Thememory 54 may include a volatile memory (RAM), such as a random-access memory (RAM); the memory may also include a non-volatile memory (english: non-volatile memory), such as a flash memory (english: flash memory), a hard disk (english: hard disk drive, abbreviated: HDD) or a solid-state drive (english: SSD); thememory 54 may also comprise a combination of the above types of memories.
Theprocessor 51 may be a Central Processing Unit (CPU), a Network Processor (NP), or a combination of a CPU and an NP.
Theprocessor 51 may further include a hardware chip. The hardware chip may be an application-specific integrated circuit (ASIC), a Programmable Logic Device (PLD), or a combination thereof. The PLD may be a Complex Programmable Logic Device (CPLD), a field-programmable gate array (FPGA), a General Array Logic (GAL), or any combination thereof.
Optionally, thememory 54 is also used to store program instructions. Theprocessor 51 may call program instructions to implement the data processing method as shown in the embodiments of fig. 1 and fig. 2 of the present application.

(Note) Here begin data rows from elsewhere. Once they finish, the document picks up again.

import Literature.Analysis.FluidPDE.LagrangianLatticeCarrier
import HarnessLib

/-!
# K3L `LagrangianCarrierConstruction` (stmt-AnomalousDissipation-24913): for ONE-DIRECTIONAL carrier data the Lagrangian
# insertion is trivial — `IsLagrangian` forces `b (m+1) = level (m+1)` (helper; `--supports stmt-AnomalousDissipation-24913`)

Summits-side helper file (everything proved; no definitions, no named facts). If every Eulerian level `level m t` of the
bookkeeping datum of a Lagrangian lattice carrier `E` is annihilated by one continuous linear functional `ℓ` on `ℝ³` and is
invariant under the translations of the torus by (the projections of) the vectors of `ker ℓ` — the situation of a word all of
whose phases share ONE lattice normal `m` (all layers are shears `f(m·x) ê` with `ê ⊥ m`; take `ℓ = ⟨m, ·⟩`) — then the flow /
insertion equations `IsLagrangian` pin the level fields down completely: `b (m+1) = level (m+1)` for every `m`. Indeed,
inductively, the coarse field `b 1 + ⋯ + b m` takes values in `ker ℓ`, so (integral form of the flow) every displacement
`disp m t s x` lies in `ker ℓ`, the coarse flow `X m t s` is a translation along `ker ℓ` fibrewise — under which the levels are
invariant and which is onto — and the derivative of the (translation-invariant) lifted displacement kills `ker ℓ`, so the
pushed-forward level `flowDeriv · level` IS the level. This is the structural half of the refutation of the r22–r23 form of the
stub `stub_flowsL` (pointwise summability (R0) of `LevelRegular` cannot follow from `Permissible ∧ (W1) ∧ (W2)`); see
`…LagrangianCarrierConstructionFlowsLFalse`. Infrastructure for route-1's rung leaf F-D1.A0 (a frontier FORMAL rung); NOT a
proof of anomalous dissipation.
-/

set_option linter.dupNamespace false

noncomputable section

namespace Summit.AnomalousDissipation.AnomalousDissipation.Theorems.SolenoidalFractalHomogenisation.LagrangianCarrierConstruction

open Set Function Filter Topology MeasureTheory
open Literature.Analysis Literature.Analysis.FunctionSpaces Literature.Analysis.FunctionSpaces.Torus
open Literature.Analysis.FluidPDE Literature.Analysis.FluidPDE.LatticeShear

variable {k : ℕ}

/-- Every time lies in the refresh window of its floor index. [folklore] -/
theorem mem_window_floor (E : LagrangianLatticeCarrier k) (m : ℕ) (t : ℝ) :
    t ∈ E.window m ⌊t / E.refresh m⌋ := by
  have hR := E.refresh_pos m
  refine ⟨?_, ?_⟩
  · have h := Int.floor_le (t / E.refresh m)
    exact (le_div_iff₀ hR).mp h
  · have h := Int.lt_floor_add_one (t / E.refresh m)
    exact (div_lt_iff₀ hR).mp h

/-- **One-directional data: the Lagrangian insertion is the identity.** If a continuous linear functional `ℓ` kills every
Eulerian level of the datum and every level is invariant under the torus translations by `proj d`, `d ∈ ker ℓ`, then
`IsLagrangian` forces `b (m+1) t x = level (m+1) t x` for all `m, t, x`.
[cite: ArmstrongVicol2025, §2.2 (PDF p. 18: b_m = b_{m−1} + Σ_l 𝟙 v_m(t, X_{m−1}^{-1}); here X_{m−1} is a shear along the layers)] -/
theorem b_eq_level_of_oneDirectional (E : LagrangianLatticeCarrier k)
    (ℓ : EuclideanSpace ℝ (Fin 3) →L[ℝ] ℝ)
    (hker : ∀ m t x, ℓ (E.toFractalCarrierData.level m t x) = 0)
    (hinv : ∀ m t x (d : EuclideanSpace ℝ (Fin 3)), ℓ d = 0 →
      E.toFractalCarrierData.level m t (x + proj d) = E.toFractalCarrierData.level m t x)
    (hL : E.IsLagrangian) (m : ℕ) (t : ℝ) (x : UnitAddTorus (Fin 3)) :
    E.b (m + 1) t x = E.toFractalCarrierData.level (m + 1) t x := by
  -- strong induction on the level
  suffices H : ∀ n, ∀ i, i < n → ∀ t x, E.b (i + 1) t x = E.toFractalCarrierData.level (i + 1) t x from
    H (m + 1) m (Nat.lt_succ_self m) t x
  intro n
  induction n with
  | zero => intro i hi; exact absurd hi (Nat.not_lt_zero i)
  | succ n ih =>
    intro i hi t x
    rcases Nat.lt_succ_iff_lt_or_eq.mp hi with hi' | rfl
    · exact ih i hi' t x
    -- the step: levels `1, …, i` are Eulerian, hence so is level `i + 1`
    have hPS : ∀ r y, E.partialSum i r y =
        ∑ i' ∈ Finset.range i, E.toFractalCarrierData.level (i' + 1) r y := fun r y =>
      Finset.sum_congr rfl fun i' hi' => ih i' (Finset.mem_range.mp hi') r y
    have hPSker : ∀ r y, ℓ (E.partialSum i r y) = 0 := by
      intro r y
      rw [hPS, map_sum]
      exact Finset.sum_eq_zero fun i' _ => hker _ _ _
    have hPSinv : ∀ r y (d : EuclideanSpace ℝ (Fin 3)), ℓ d = 0 →
        E.partialSum i r (y + proj d) = E.partialSum i r y := by
      intro r y d hd
      rw [hPS, hPS]
      exact Finset.sum_congr rfl fun i' _ => hinv _ _ _ d hd
    have hflow := (hL i).1
    have hins := (hL i).2
    -- every displacement lies in `ker ℓ`
    have hdispker : ∀ t s y, ℓ (E.disp i t s y) = 0 := by
      intro t s y
      rw [hflow t s y]
      by_cases hI : IntervalIntegrable (fun r => E.partialSum i r (E.X i r s y)) volume s t
      · rw [← ℓ.intervalIntegral_comp_comm hI]
        simp only [hPSker, intervalIntegral.integral_zero]
      · rw [intervalIntegral.integral_undef hI, map_zero]
    -- so the displacement is the explicit Eulerian time integral, invariant under `ker ℓ` translations
    have hdisp : ∀ t s y, E.disp i t s y = ∫ r in s..t, E.partialSum i r y := by
      intro t s y
      rw [hflow t s y]
      refine intervalIntegral.integral_congr fun r _ => ?_
      show E.partialSum i r (E.X i r s y) = E.partialSum i r y
      unfold LagrangianLatticeCarrier.X
      exact hPSinv r y _ (hdispker r s y)
    have hdispinv : ∀ t s y (d : EuclideanSpace ℝ (Fin 3)), ℓ d = 0 →
        E.disp i t s (y + proj d) = E.disp i t s y := by
      intro t s y d hd
      rw [hdisp, hdisp]
      exact intervalIntegral.integral_congr fun r _ => hPSinv r y d hd
    -- the coarse flow maps are onto
    have hsurj : ∀ t s z, ∃ y, E.X i t s y = z := by
      intro t s z
      refine ⟨z + proj (-E.disp i t s z), ?_⟩
      unfold LagrangianLatticeCarrier.X
      rw [hdispinv t s z _ (by rw [map_neg, hdispker, neg_zero]), add_assoc, ← proj_add, neg_add_cancel,
        proj_zero, add_zero]
    -- the derivative of the lifted displacement kills `ker ℓ`
    have hfd : ∀ t s (z d : EuclideanSpace ℝ (Fin 3)), ℓ d = 0 →
        fderiv ℝ (Torus.lift (E.disp i t s)) z d = 0 := by
      intro t s z d hd
      by_cases hdf : DifferentiableAt ℝ (Torus.lift (E.disp i t s)) z
      · have hline : HasDerivAt (fun u : ℝ => z + u • d) d 0 := by
          have h := ((hasDerivAt_id (0 : ℝ)).smul_const d).const_add z
          simpa using h
        have hcomp : HasDerivAt (fun u : ℝ => Torus.lift (E.disp i t s) (z + u • d))
            (fderiv ℝ (Torus.lift (E.disp i t s)) z d) 0 := by
          have h := HasFDerivAt.comp_hasDerivAt_of_eq (x := (0 : ℝ)) hdf.hasFDerivAt hline (by simp)
          exact h
        have hconst : (fun u : ℝ => Torus.lift (E.disp i t s) (z + u • d)) =
            fun _ => Torus.lift (E.disp i t s) z := by
          funext u
          simp only [Torus.lift_apply, proj_add]
          exact hdispinv t s (proj z) _ (by rw [map_smul, hd, smul_zero])
        rw [hconst] at hcomp
        exact hcomp.unique (hasDerivAt_const (0 : ℝ) _)
      · rw [fderiv_zero_of_not_differentiableAt hdf]
        rfl
    -- conclusion on the window containing `t`
    obtain ⟨j, hj⟩ : ∃ j : ℤ, t ∈ E.window (i + 1) j := ⟨_, mem_window_floor E (i + 1) t⟩
    obtain ⟨y, hy⟩ := hsurj t ((j : ℝ) * E.refresh (i + 1)) x
    have h1 := hins j t hj y
    rw [hy] at h1
    rw [h1]
    unfold LagrangianLatticeCarrier.flowDeriv
    rw [add_apply, ContinuousLinearMap.id_apply, hfd _ _ _ _ (hker _ _ _), add_zero, ← hy]
    unfold LagrangianLatticeCarrier.X
    exact (hinv _ _ _ _ (hdispker _ _ _)).symm

end Summit.AnomalousDissipation.AnomalousDissipation.Theorems.SolenoidalFractalHomogenisation.LagrangianCarrierConstruction

end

The embodiment of the invention also provides a non-transitory computer storage medium, wherein the computer storage medium stores computer executable instructions, and the computer executable instructions can execute the method for replacing the application software skin in any method embodiment. The storage medium may be a magnetic Disk, an optical Disk, a Read-Only Memory (ROM), a Random Access Memory (RAM), a Flash Memory (Flash Memory), a Hard Disk (Hard Disk Drive, abbreviated as HDD), a Solid State Drive (SSD), or the like; the storage medium may also comprise a combination of memories of the kind described above.
Although the embodiments of the present invention have been described in conjunction with the accompanying drawings, those skilled in the art may make various modifications and variations without departing from the spirit and scope of the invention, and such modifications and variations fall within the scope defined by the appended claims.